Já a advogada da professora, Carla Barros, afirmou que a vítima ainda deve ser ouvida no curso da investigação. Segundo ela, o andamento do caso dependerá das diligências da Polícia Civil e da análise do Ministério Público. “Ainda não temos como ser tão assertivos, porque essas fases criminais dependem muito do andamento da polícia”, declarou.
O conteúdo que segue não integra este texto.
import Mathlib
import Literature.NumberTheory.Transcendental.KZCalculus
import Summits.KontsevichZagierPeriods.KontsevichZagierPeriods.Theorems.TorsionLogsGKZLevelThreePairBetaCubic
import HarnessLib

/-!
# `BetaLinearSector` (stmt-KontsevichZagierPeriods-3897), line `fermat-sector-transport` —
# stub `stub_sixthBeta_equivalent_cubicTail` (the level-6 bridge `B(1/6,1/2) ↦ ∫₁^∞ 3dX/√(X³-1)`)

The LEVEL-6 rung (`a, b, a', b' ∈ ⅙ℤ`) of the crux `BetaLinearSector` (route FermatIsogeny) realises
the CM coincidence `B(1/6,1/2) = √3 · B(1/3,1/2)` INSIDE the Kontsevich–Zagier calculus of moves,
along the curve `Y² = X³ - 1`.  This file is the bridge from the Beta side to that curve:

* `stub_sixthBeta_equivalent_cubicTail` — ONE change of variables (rule (2)),
  `x = φ(X) = 1/X³` from the half-line `(1, ∞)` onto `(0, 1)` (injective, inverse `X = x^{-1/3}`),
  `φ'(X) = -3X²/(X³)² = -3/X⁴`, and the pull-back identity on `X > 1` (`sixthTail_pullback`; with
  `s = √X`, `t = √(X³-1)` it reads `s⁵ · (s³/t) · (3/s⁸) = 3/t`)

    `φ(X)^{-5/6} · (1 - φ(X))^{-1/2} · |φ'(X)| = X^{5/2} · X^{3/2}(X³-1)^{-1/2} · 3X⁻⁴ = 3/√(X³-1)`,

  whence `[(1,∞), 3/√(X³-1)] ∼ [(0,1), x^{-5/6}(1-x)^{-1/2}]` (one move) and, by the symmetry of
  `KZ.Equivalent`, `[(0,1), x^{-5/6}(1-x)^{-1/2}] ∼ [(1,∞), 3/√(X³-1)]`.

The map `φ` is `ℚ`-rational without pole on the domain (`isSemialgebraicFunOn_ratFun₁`); the
packaging is the one-dimensional rule (2) `of_sub_of_mem_changeOfVariablesRel_dimOne`, as in the
level-3 template `GKZLevelThree.cubicRational_equivalent_beta`
(`TorsionLogsGKZLevelThreePairBetaCubic.lean`).  Both representations are PINNED by their domain and
their integrand on it.

## References

* M. Kontsevich, D. Zagier, *Periods* (2001), §1.2 rule (2).
-/

noncomputable section

namespace Summit.KontsevichZagierPeriods.FermatIsogeny.BetaLinearSector.Sixths

open Set MeasureTheory
open MvPolynomial (aeval X C)
open Literature.NumberTheory.Transcendental
open Summit.KontsevichZagierPeriods.HermiteRigidity.CMTwistQuasiPeriodTransfer
  (of_sub_of_mem_changeOfVariablesRel_dimOne image_fin_one)
open Summit.KontsevichZagierPeriods.KontsevichZagierPeriods.Theorems.GKZLevelThree
  (isSemialgebraicFunOn_ratFun₁)

/-! ## The substitution `x = 1/X³` on `(1, ∞)` -/

/-- The derivative of `φ(X) = (X³)⁻¹` at `X ≠ 0` is `-(3X²)/(X³)²`. [folklore] -/
theorem sixthTail_hasDerivAt_subst {x : ℝ} (hx : x ≠ 0) :
    HasDerivAt (fun y : ℝ => (y ^ 3)⁻¹) (-(3 * x ^ 2) / (x ^ 3) ^ 2) x := by
  have h := (hasDerivAt_pow 3 x).fun_inv (pow_ne_zero 3 hx)
  exact h.congr_deriv (by push_cast; ring)

/-- `φ(X) = (X³)⁻¹` is injective on `[0, ∞)` (cubing is injective on nonnegative reals).
[folklore] -/
theorem sixthTail_subst_injective {p q : ℝ} (hp : 0 ≤ p) (hq : 0 ≤ q)
    (h : (p ^ 3)⁻¹ = (q ^ 3)⁻¹) : p = q :=
  (pow_left_inj₀ hp hq (by norm_num : (3:ℕ) ≠ 0)).1 (inv_inj.1 h)

/-- For `X > 1`, `φ(X) = (X³)⁻¹ ∈ (0, 1)`. [folklore] -/
theorem sixthTail_subst_mem {y : ℝ} (hy : 1 < y) : (y ^ 3)⁻¹ ∈ Ioo (0:ℝ) 1 :=
  have h1 : (1:ℝ) < y ^ 3 := one_lt_pow₀ hy (by norm_num)
  ⟨inv_pos.2 (one_pos.trans h1), inv_lt_one_of_one_lt₀ h1⟩

/-- `φ(X) = (X³)⁻¹` maps `(1, ∞)` ONTO `(0, 1)`: for `0 < u < 1`, `X = (u⁻¹)^{1/3} > 1` has
`φ(X) = u`. [folklore] -/
theorem sixthTail_image_subst : (fun y : ℝ => (y ^ 3)⁻¹) '' Ioi 1 = Ioo 0 1 := by
  ext u
  constructor
  · rintro ⟨y, hy, rfl⟩
    exact sixthTail_subst_mem hy
  · rintro ⟨hu0, hu1⟩
    refine ⟨(u⁻¹) ^ ((3:ℕ)⁻¹ : ℝ), ?_, ?_⟩
    · exact Real.one_lt_rpow ((one_lt_inv₀ hu0).2 hu1) (by positivity)
    · show (((u⁻¹) ^ ((3:ℕ)⁻¹ : ℝ)) ^ 3)⁻¹ = u
      rw [Real.rpow_inv_natCast_pow (inv_pos.2 hu0).le (by norm_num), inv_inv]

/-- The pull-back identity: for `X > 1`,
`((X³)⁻¹)^{-5/6} · (1 - (X³)⁻¹)^{-1/2} · |-(3X²)/(X³)²| = 3/√(X³-1)`
(with `s = √X`, `t = √(X³-1)`: `s⁵ · (s³/t) · (3s⁴/s¹²) = 3/t`). [folklore] -/
theorem sixthTail_pullback {x : ℝ} (hx : 1 < x) :
    ((x ^ 3)⁻¹) ^ (-(5:ℝ) / 6) * (1 - (x ^ 3)⁻¹) ^ (-(1:ℝ) / 2) *
        |-(3 * x ^ 2) / (x ^ 3) ^ 2| = 3 / Real.sqrt (x ^ 3 - 1) := by
  have hx0 : 0 < x := one_pos.trans hx
  have hx3 : 0 < x ^ 3 - 1 := sub_pos.2 (one_lt_pow₀ hx (by norm_num))
  set s : ℝ := Real.sqrt x with hs
  set t : ℝ := Real.sqrt (x ^ 3 - 1) with ht
  have hs0 : 0 < s := Real.sqrt_pos.2 hx0
  have ht0 : 0 < t := Real.sqrt_pos.2 hx3
  have hsx : s ^ 2 = x := Real.sq_sqrt hx0.le
  have htx : t ^ 2 = x ^ 3 - 1 := Real.sq_sqrt hx3.le
  have h6 : (6:ℕ) ≠ 0 := by norm_num
  have h2 : (2:ℕ) ≠ 0 := by norm_num
  have hx0' : x ≠ 0 := hx0.ne'
  have hs0' : s ≠ 0 := hs0.ne'
  have ht0' : t ≠ 0 := ht0.ne'
  -- `((X³)⁻¹)^{-5/6} = s⁵`
  have hx6 : x ^ 3 = s ^ 6 := by rw [← hsx]; ring
  have hA : ((x ^ 3)⁻¹) ^ (-(5:ℝ) / 6) = s ^ 5 := by
    rw [hx6, show (-(5:ℝ) / 6) = -(((6:ℕ)⁻¹ : ℝ) * 5) by norm_num, Real.rpow_neg (by positivity),
      Real.inv_rpow (by positivity), inv_inv, Real.rpow_mul (by positivity),
      Real.pow_rpow_inv_natCast hs0.le h6, Real.rpow_ofNat]
  -- `(1 - (X³)⁻¹)^{-1/2} = s³/t`
  have h1s : 1 - (x ^ 3)⁻¹ = t ^ 2 / (s ^ 3) ^ 2 := by
    have h36 : (s ^ 3) ^ 2 = x ^ 3 := by rw [← hsx]; ring
    have hx3' : x ^ 3 ≠ 0 := pow_ne_zero 3 hx0'
    rw [h36, htx]
    field_simp
  have hB : (1 - (x ^ 3)⁻¹) ^ (-(1:ℝ) / 2) = s ^ 3 / t := by
    rw [h1s, show (-(1:ℝ) / 2) = -((2:ℕ)⁻¹ : ℝ) by norm_num, Real.rpow_neg (by positivity),
      Real.div_rpow (by positivity) (by positivity), Real.pow_rpow_inv_natCast ht0.le h2,
      Real.pow_rpow_inv_natCast (pow_nonneg hs0.le 3) h2, inv_div]
  -- `|φ'(X)| = 3X²/(X³)²`
  have hC : |-(3 * x ^ 2) / (x ^ 3) ^ 2| = 3 * x ^ 2 / (x ^ 3) ^ 2 := by
    rw [neg_div, abs_neg, abs_of_pos (by positivity)]
  rw [hA, hB, hC, ← hsx]
  field_simp

/-! ## The bridge: `[(0,1), x^{-5/6}(1-x)^{-1/2}] ∼ [(1,∞), 3/√(X³-1)]` -/

/-- **The level-6 bridge.** `[(0,1), x^{-5/6}(1-x)^{-1/2}] ∼ [(1,∞), 3/√(X³-1)]` (value
`B(1/6,1/2)`): ONE change of variables `x = 1/X³` (rule (2)) carries the tail integral
`[(1,∞), 3/√(X³-1)]` of the curve `Y² = X³ - 1` onto the Beta cell — `ℚ`-rational without pole on
`X > 1`, injective with image `(0,1)`, derivative `-3X²/(X³)²`, pull-back identity
`sixthTail_pullback` — and `KZ.Equivalent` is symmetric. [cite: KontsevichZagier2001, §1.2 rule (2)] -/
theorem stub_sixthBeta_equivalent_cubicTail : ∀ (β T : KZ.IntegralRep 1), β.domain = {x | x 0 ∈ Set.Ioo (0:ℝ) 1} → Set.EqOn β.integrand (fun x => (x 0) ^ (-(5:ℝ) / 6) * (1 - x 0) ^ (-(1:ℝ) / 2)) β.domain → T.domain = {x | 1 < x 0} → Set.EqOn T.integrand (fun x => 3 / Real.sqrt (x 0 ^ 3 - 1)) T.domain → KZ.Equivalent β T := by
  intro β T hβd hβi hTd hTi
  set φ : ℝ → ℝ := fun y => (y ^ 3)⁻¹ with hφ
  set φ' : ℝ → ℝ := fun y => -(3 * y ^ 2) / (y ^ 3) ^ 2 with hφ'
  have hmem : ∀ p ∈ T.domain, 1 < p 0 := fun p hp => by rw [hTd] at hp; exact hp
  refine KZ.Equivalent.symm (KZ.changeOfVariablesRel_subset_relations
    (of_sub_of_mem_changeOfVariablesRel_dimOne T β φ φ' ?_ ?_ ?_ ?_ ?_))
  · -- semialgebraic: `1/X³`, a `ℚ`-rational function without pole on `X > 1`
    refine isSemialgebraicFunOn_ratFun₁ T.isSemialgebraic_domain 1 (X 0 ^ 3) φ
      (fun x hx => ?_) (fun x _ => ?_)
    · simp only [map_pow, MvPolynomial.aeval_X]
      exact pow_ne_zero 3 (one_pos.trans (hmem x hx)).ne'
    · simp [hφ]
  · -- derivative
    intro p hp
    exact sixthTail_hasDerivAt_subst (one_pos.trans (hmem p hp)).ne'
  · -- injective
    intro p hp q hq h
    exact sixthTail_subst_injective (zero_le_one.trans (hmem p hp).le)
      (zero_le_one.trans (hmem q hq).le) h
  · -- image `φ '' (1,∞) = (0,1)`
    rw [hβd, hTd]
    exact (image_fin_one sixthTail_image_subst).symm
  · -- integrands
    intro p hp
    have hp' := hmem p hp
    have hφp : (fun _ : Fin 1 => φ (p 0)) ∈ β.domain := by
      rw [hβd]
      exact sixthTail_subst_mem hp'
    rw [hTi hp, hβi hφp]
    exact (sixthTail_pullback hp').symm

end Summit.KontsevichZagierPeriods.FermatIsogeny.BetaLinearSector.Sixths

end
Além da apuração criminal, Carla Barros informou que avalia buscar uma reparação na esfera cível. Na avaliação da advogada, a academia pode ser responsabilizada caso fique comprovado que houve falha na prestação ou na segurança do serviço, já que o homem trabalhava no estabelecimento à época dos fatos e a professora era aluna da unidade.
O que dizem os envolvidos
A academia foi procurada pela reportagem e informou que tomou providências após tomar conhecimento do episódio, incluindo o desligamento do investigado e a disponibilização das imagens do ocorrido. Mas negou que o instrutor tenha sido recontratado ou readmitido. Segundo a instituição, ele foi chamado de forma excepcional e temporária para cobrir duas diárias, cerca de três meses após o desligamento. Ainda em nota, afirmam não compactuar com a conduta relatada e permanecer à disposição da investigação.
O Conselho Regional de Educação Física da 12ª Região de Pernambuco (CREF12/PE) também se manifestou sobre o caso. O órgão classificou a conduta como inaceitável e informou que solicitou acesso ao inquérito policial para reunir elementos que permitam apurar os fatos e avaliar a eventual abertura de processo ético-disciplinar contra o profissional.
O CREF12/PE destaca ainda que, desde o início de agosto, dentro das ações do Agosto Lilás, vem promovendo uma campanha de conscientização sobre a violência contra a mulher em academias, clubes, estúdios e demais estabelecimentos esportivos de Pernambuco. A iniciativa orienta os estabelecimentos sobre o Protocolo Violeta, que estabelece medidas de prevenção e combate à violência e à importunação sexual, além de procedimentos para o acolhimento de pessoas em situação de violência. A ação reforça a importância de ambientes esportivos seguros, preparados para prevenir e agir diante de situações de violência.
A reportagem tentou contato com o personal trainer, mas não obteve resposta até a publicação desta reportagem.